What you will do
Which lines below contain the word "ShortComplex"? Copy each one.

Collected data entries:
※

import Literature.RingTheory.CohomologyAnnihilator.NoetherDifferent
import Literature.RingTheory.CohomologyAnnihilator.StrongGenerator
import HarnessLib

/-!
# The noether different produces cohomology annihilators (Iyengar–Takahashi, Lemma 3.3 & Prop. 3.4)

Topic: `Literature/RingTheory/CohomologyAnnihilator`. For a commutative noetherian ring `A` and a
commutative `A`-algebra `B` that is finitely generated as an `A`-MODULE (a "noether
`A`-algebra"), [IyengarTakahashi2014, Proposition 3.4] says: if `d = gldim A` is finite and
`I = ann_A Ext¹_A(B, Ω_A B)`, then `Iᵈ · 𝔑(B/A) ⊆ caⁿ(B)` for `n ≥ d + 1`. We PROVE it
(commutative case) in the form

* `noetherDifferent_mul_pow_le_cohomologyAnnihilatorOfDegree` — if `caᵈ⁺¹(A) = A`
  (`gldim A ≤ d` on finitely generated modules, [IyengarTakahashi2014, Example 2.5]) then
  `𝔑(B/A) · I'ᵈ B ⊆ caᵈ⁺¹(B)` (`⊆ caⁿ(B)` for `n ≥ d + 1` by monotonicity), where
  `I' = ann_A Ext^{≥1}_A(B, mod A) = extAnnihilatorFrom B_A 1 ⊇ I` (by Lemma 2.14, so this is the
  printed statement with a possibly larger ideal),

via the special case `J = A` of

* `pow_extAnnihilatorFrom_le_annihilator_ext_restrictScalars` — **Lemma 3.3** with
  `ann_A Extⁿ_A(mod B, mod B) = A` (`n = d + 1`): for `i + j = d + 1`, `j ≥ 1`, and an `i`-th
  syzygy `K = Ωⁱ_B M` over `B`, `I'ⁱ ⊆ ann_A Extʲ_A(K, N)` — induction along
  `0 → Ωⁱ⁺¹M → P → ΩⁱM → 0` restricted to `A`, the left `Ext` being killed by `I'` because a
  finitely generated projective `B`-module is a direct summand of `Bʳ` also over `A`,

and **Lemma 3.2** (`NoetherDifferent.lean`) plus dimension shifting over `B`
(`StrongGenerator.lean`) and Remark 2.3 (`Basic.lean`).

## References

* S. B. Iyengar, R. Takahashi, *Annihilation of cohomology and strong generation of module
  categories*, IMRN 2016; arXiv:1404.1476 — Lemma 3.3, Proposition 3.4. [`IyengarTakahashi2014`]
-/

noncomputable section

open CategoryTheory CategoryTheory.Abelian CategoryTheory.Limits

universe u

namespace Literature.RingTheory.CohomologyAnnihilator

/-! ## Finite decompositions of the identity and annihilation of `Ext` -/

section Decomposition

variable {A : Type u} [CommRing A]

/-- If `𝟙_Z = Σⱼ πⱼ ≫ ιⱼ` factors through `G` (finitely many terms) and `a` kills `Extⁿ(G, N)`, then
`a` kills `Extⁿ(Z, N)` (additivity of `Ext`). [folklore] -/
theorem ext_smul_eq_zero_of_sum_comp_eq_id {Z G N : ModuleCat.{u} A} {ι : Type} [Fintype ι]
    (π : ι → (Z ⟶ G)) (ι' : ι → (G ⟶ Z)) (h : ∑ j, π j ≫ ι' j = 𝟙 Z) {n : ℕ} (a : A)
    (hG : ∀ e : Ext.{u} G N n, a • e = 0) (e : Ext.{u} Z N n) : a • e = 0 := by
  have he : e = ∑ j, (Ext.mk₀ (π j)).comp ((Ext.mk₀ (ι' j)).comp e (zero_add n)) (zero_add n) := by
    simp only [Ext.mk₀_comp_mk₀_assoc]
    rw [← Ext.sum_comp, ← Ext.mk₀_sum, h, Ext.mk₀_id_comp]
  rw [he, Finset.smul_sum]
  refine Finset.sum_eq_zero fun j _ => ?_
  rw [← Ext.comp_smul, hG, Ext.comp_zero]

end Decomposition

section NoetherAlgebra

variable {A : Type u} [CommRing A] {B : Type u} [CommRing B] [Algebra A B]

/-- A finitely generated projective `B`-module is a direct summand of some `Bʳ`: there are
`αⱼ : P → B`, `βⱼ : B → P` (`j < r`) with `Σⱼ βⱼ αⱼ = 𝟙_P`. [folklore] -/
theorem exists_sum_comp_eq_id_of_projective (P : ModuleCat.{u} B) [Module.Finite B P]
    [Module.Projective B P] :
    ∃ (r : ℕ) (α : Fin r → (P ⟶ ModuleCat.of B B)) (β : Fin r → (ModuleCat.of B B ⟶ P)),
      ∑ j, α j ≫ β j = 𝟙 P := by
  obtain ⟨r, f, hf⟩ := Module.Finite.exists_fin' B P
  obtain ⟨g, hg⟩ := f.exists_rightInverse_of_surjective (LinearMap.range_eq_top.2 hf)
  refine ⟨r, fun j => ModuleCat.ofHom ((LinearMap.proj j).comp g),
    fun j => ModuleCat.ofHom (f.comp (LinearMap.single B (fun _ => B) j)), ?_⟩
  apply ModuleCat.hom_ext
  refine LinearMap.ext fun x => ?_
  simp only [ModuleCat.hom_sum, ModuleCat.hom_comp, ModuleCat.hom_ofHom, LinearMap.coe_sum,
    Finset.sum_apply, LinearMap.coe_comp, Function.comp_apply, LinearMap.coe_proj,
    Function.eval, LinearMap.coe_single, ModuleCat.hom_id, LinearMap.id_coe, id_eq]
  rw [← map_sum, Finset.univ_sum_single]
  exact LinearMap.congr_fun hg x

variable (A B) in
/-- The restriction-of-scalars functor `mod B → mod A` along the structure map. [folklore] -/
abbrev restrictScalarsFunctor : ModuleCat.{u} B ⥤ ModuleCat.{u} A :=
  ModuleCat.restrictScalars.{u} (algebraMap A B)

/-- A finitely generated `B`-module is finitely generated over `A` when `B` is module-finite over
`A`. [folklore] -/
theorem finite_restrictScalars [Module.Finite A B] (M : ModuleCat.{u} B) [Module.Finite B M] :
    Module.Finite A ((restrictScalarsFunctor A B).obj M) := by
  haveI : IsScalarTower A B ((restrictScalarsFunctor A B).obj M) :=
    IsScalarTower.of_algebraMap_smul fun _ _ => rfl
  haveI : Module.Finite B ((restrictScalarsFunctor A B).obj M) := ‹Module.Finite B M›
  exact Module.Finite.trans B _

/-- The ideal `I' = ann_A Ext^{≥1}_A(B, mod A)` of [IyengarTakahashi2014, Prop. 3.4] (there
`I = ann_A Ext¹_A(Λ, Ω_A Λ)`, which equals `ann_A Ext^{≥1}_A(Λ, Mod A)` by Lemma 2.14) kills
`Extʲ_A(P, N)` for `j ≥ 1`, `N` finitely generated, and `P` a finitely generated projective
`B`-module (a direct summand of `Bʳ` over `B`, hence over `A`).
[cite: IyengarTakahashi2014, Lemma 3.3 (proof)] -/
theorem ext_restrictScalars_smul_eq_zero_of_projective (P : ModuleCat.{u} B) [Module.Finite B P]
    [Module.Projective B P] {a : A}
    (ha : a ∈ extAnnihilatorFrom ((restrictScalarsFunctor A B).obj (ModuleCat.of B B)) 1)
    (N : ModuleCat.{u} A) [Module.Finite A N] {j : ℕ} (hj : 1 ≤ j)
    (e : Ext.{u} ((restrictScalarsFunctor A B).obj P) N j) : a • e = 0 := by
  obtain ⟨r, α, β, h⟩ := exists_sum_comp_eq_id_of_projective P
  have h' : ∑ j, (restrictScalarsFunctor A B).map (α j) ≫ (restrictScalarsFunctor A B).map (β j) =
      𝟙 ((restrictScalarsFunctor A B).obj P) := by
    rw [← (restrictScalarsFunctor A B).map_id, ← h, Functor.map_sum]
    simp only [Functor.map_comp]
  rw [mem_extAnnihilatorFrom_iff] at ha
  exact ext_smul_eq_zero_of_sum_comp_eq_id _ _ h' a (ha j hj N ‹_›) e

/-- **Lemma 3.3** (commutative case, with `ann_A Extᵈ⁺¹_A(mod B, mod B) = A`): let `B` be
module-finite over the noetherian ring `A` with `caᵈ⁺¹(A) = A`, and
`I' = ann_A Ext^{≥1}_A(B, mod A)`. For finitely generated `B`-modules `M`, `N`, an `i`-th syzygy
`K = Ωⁱ_B M` over `B`, and `i + j = d + 1` with `j ≥ 1`: `I'ⁱ ⊆ ann_A Extʲ_A(K, N)`.
Induction on `i` along `0 → Ωⁱ⁺¹M → P → ΩⁱM → 0` (restricted to `A`, still exact): in
`Extʲ_A(P, N) → Extʲ_A(Ωⁱ⁺¹M, N) → Extʲ⁺¹_A(ΩⁱM, N)` the right-hand module is killed by `I'ⁱ`
(induction) and the left-hand one by `I'` (`P` is a summand of `Bʳ`), so the middle one is
killed by `I'ⁱ⁺¹`. [cite: IyengarTakahashi2014, Lemma 3.3] -/
theorem pow_extAnnihilatorFrom_le_annihilator_ext_restrictScalars [IsNoetherianRing A]
    [Module.Finite A B] {d : ℕ} (hvan : cohomologyAnnihilatorOfDegree A (d + 1) = ⊤)
    (M N : ModuleCat.{u} B) [Module.Finite B M] [Module.Finite B N] :
    ∀ (i : ℕ) {j : ℕ}, i + j = d + 1 → 1 ≤ j → ∀ {K : ModuleCat.{u} B}, IsSyzygy i M K →
      extAnnihilatorFrom ((restrictScalarsFunctor A B).obj (ModuleCat.of B B)) 1 ^ i ≤
        Module.annihilator A
          (Ext.{u} ((restrictScalarsFunctor A B).obj K) ((restrictScalarsFunctor A B).obj N) j) := by
  set R := restrictScalarsFunctor A B
  haveI : Module.Finite A (R.obj N) := finite_restrictScalars N
  intro i
  induction i with
  | zero =>
    intro j hij _ K hK a _
    obtain ⟨e⟩ := hK
    haveI : Module.Finite B K :=
      Module.Finite.equiv (M := M) e.symm.toLinearEquiv
    haveI : Module.Finite A (R.obj K) := finite_restrictScalars K
    rw [Module.mem_annihilator]
    intro x
    rw [zero_add] at hij
    subst hij
    rw [cohomologyAnnihilatorOfDegree_eq_top_iff.mp hvan (d + 1) le_rfl (R.obj K) (R.obj N) ‹_› ‹_› x,
      smul_zero]
  | succ i ih =>
    intro j hij hj K hK
    obtain ⟨K', P, hK', hPfin, hP, f, g, w, hS⟩ := hK
    haveI : Module.Finite B P := hPfin
    haveI : Projective P := hP
    -- the restricted sequence, with its terms spelled `R.obj _`
    let SA : ShortComplex (ModuleCat.{u} A) :=
      ShortComplex.mk (R.map f) (R.map g) (by rw [← Functor.map_comp, w, Functor.map_zero])
    have hSA : SA.ShortExact := hS.map_of_exact R
    have ih' := ih (j := j + 1) (by omega) (by omega) hK'
    rw [pow_succ, Ideal.mul_le]
    intro c hc b hb
    rw [Module.mem_annihilator]
    intro x
    -- `δ (c x) = c δ x = 0`, so `c x` comes from `Extʲ_A(P, N)`, which `b` kills
    have hδ : hSA.extClass.comp (c • x) (add_comm 1 j) = 0 := by
      rw [Ext.comp_smul]
      exact Module.mem_annihilator.mp (ih' hc) _
    obtain ⟨y, hy⟩ := Ext.contravariant_sequence_exact₁ hSA _ (c • x) (add_comm 1 j) hδ
    rw [mul_comm, mul_smul, ← hy, ← Ext.comp_smul,
      ext_restrictScalars_smul_eq_zero_of_projective P hb (R.obj N) hj y, Ext.comp_zero]

/-- Dimension shifting over `B`, surjective direction, one degree at a time: if `z` kills
`Extʲ_B(Ωˢ M, N)` for all finitely generated `N` then `z` kills `Extʲ⁺ˢ_B(M, N)` for all such
`N`. [cite: IyengarTakahashi2014, Remark 2.3] -/
theorem ext_smul_eq_zero_of_isSyzygy_of_forall {C : Type u} [CommRing C] :
    ∀ (s : ℕ) {M K : ModuleCat.{u} C}, IsSyzygy s M K → ∀ {j : ℕ} {z : C},
      (∀ N : ModuleCat.{u} C, Module.Finite C N → ∀ e : Ext.{u} K N j, z • e = 0) →
        ∀ N : ModuleCat.{u} C, Module.Finite C N → ∀ e : Ext.{u} M N (j + s), z • e = 0 := by
  intro s
  induction s with
  | zero =>
    intro M K hK j z hz N hN e
    obtain ⟨i⟩ := hK
    exact ext_smul_eq_zero_of_iso i (Iso.refl N) z (hz N hN) e
  | succ s ih =>
    intro M K hK j z hz N hN e
    obtain ⟨K', P, hK', _, hP, f, g, w, hS⟩ := hK
    haveI : Projective (ShortComplex.mk f g w).X₂ := hP
    have hK'z : ∀ N : ModuleCat.{u} C, Module.Finite C N →
        ∀ e : Ext.{u} K' N (j + 1), z • e = 0 := by
      intro N hN e
      obtain ⟨e', rfl⟩ := precomp_extClass_surjective_of_projective_X₂ N hS j e
      change z • hS.extClass.comp e' (add_comm 1 j) = 0
      rw [← Ext.comp_smul, hz N hN e', Ext.comp_zero]
    have := ih hK' hK'z N hN
    rw [show j + 1 + s = j + (s + 1) by omega] at this
    exact this e

/-- **Proposition 3.4** (commutative case), elementwise: let `B` be module-finite over the
noetherian ring `A` with `caᵈ⁺¹(A) = A` ("`gldim A = d` finite"), let
`I' = ann_A Ext^{≥1}_A(B, mod A)`, `x ∈ 𝔑(B/A)` and `c ∈ I'ᵈ`. Then `x · c ∈ caᵈ⁺¹(B)`:
for finitely generated `M`, `N`, Lemma 3.3 gives that `c` kills `Ext¹_A(Ωᵈ_B M, N)`, Lemma 3.2
that `x c` kills `Ext¹_B(Ωᵈ_B M, N)`, hence `Extᵈ⁺¹_B(M, N)` (dimension shifting), and Remark 2.3
concludes. [cite: IyengarTakahashi2014, Prop. 3.4] -/
theorem noetherDifferent_mul_mem_cohomologyAnnihilatorOfDegree [IsNoetherianRing A]
    [Module.Finite A B] {d : ℕ} (hvan : cohomologyAnnihilatorOfDegree A (d + 1) = ⊤) {x : B}
    (hx : x ∈ noetherDifferent A B) {c : A}
    (hc : c ∈ extAnnihilatorFrom ((restrictScalarsFunctor A B).obj (ModuleCat.of B B)) 1 ^ d) :
    x * algebraMap A B c ∈ cohomologyAnnihilatorOfDegree B (d + 1) := by
  haveI : IsNoetherianRing B := isNoetherian_of_tower A inferInstance
  rw [mem_cohomologyAnnihilatorOfDegree_iff_of_isNoetherianRing]
  intro M N hM hN e
  obtain ⟨K, _, hK⟩ := exists_isSyzygy M d
  have h1 : ∀ N' : ModuleCat.{u} B, Module.Finite B N' →
      ∀ e' : Ext.{u} K N' 1, (x * algebraMap A B c) • e' = 0 := by
    intro N' hN' e'
    refine noetherDifferent_mul_smul_ext_eq_zero K N' hx (fun e'' => ?_) e'
    exact Module.mem_annihilator.mp
      (pow_extAnnihilatorFrom_le_annihilator_ext_restrictScalars hvan M N' d (j := 1) rfl le_rfl
        hK hc) e''
  have := ext_smul_eq_zero_of_isSyzygy_of_forall d hK h1 N hN
  rw [add_comm] at this
  exact this e

/-- **Proposition 3.4** (commutative case), ideal form: with `B` module-finite over the
noetherian ring `A`, `caᵈ⁺¹(A) = A` and `I' = ann_A Ext^{≥1}_A(B, mod A)`:
`𝔑(B/A) · (I'ᵈ B) ⊆ caᵈ⁺¹(B)` (and hence `⊆ caⁿ(B)` for all `n ≥ d + 1`,
`cohomologyAnnihilatorOfDegree_mono`). [cite: IyengarTakahashi2014, Prop. 3.4] -/
theorem noetherDifferent_mul_pow_le_cohomologyAnnihilatorOfDegree [IsNoetherianRing A]
    [Module.Finite A B] {d : ℕ} (hvan : cohomologyAnnihilatorOfDegree A (d + 1) = ⊤) :
    noetherDifferent A B *
        (extAnnihilatorFrom ((restrictScalarsFunctor A B).obj (ModuleCat.of B B)) 1 ^ d).map
          (algebraMap A B) ≤
      cohomologyAnnihilatorOfDegree B (d + 1) := by
  rw [Ideal.mul_le]
  intro x hx y hy
  refine Submodule.span_induction (p := fun y _ => x * y ∈ cohomologyAnnihilatorOfDegree B (d + 1))
    ?_ ?_ ?_ ?_ hy
  · rintro _ ⟨c, hc, rfl⟩
    exact noetherDifferent_mul_mem_cohomologyAnnihilatorOfDegree hvan hx hc
  · rw [mul_zero]; exact Ideal.zero_mem _
  · intro y z _ _ hy hz
    rw [mul_add]
    exact Ideal.add_mem _ hy hz
  · intro b y _ hy
    rw [smul_eq_mul, mul_left_comm]
    exact Ideal.mul_mem_left _ b hy

end NoetherAlgebra

end Literature.RingTheory.CohomologyAnnihilator

end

※

Exercise solution
    let SA : ShortComplex (ModuleCat.{u} A) :=
      ShortComplex.mk (R.map f) (R.map g) (by rw [← Functor.map_comp, w, Functor.map_zero])
    haveI : Projective (ShortComplex.mk f g w).X₂ := hP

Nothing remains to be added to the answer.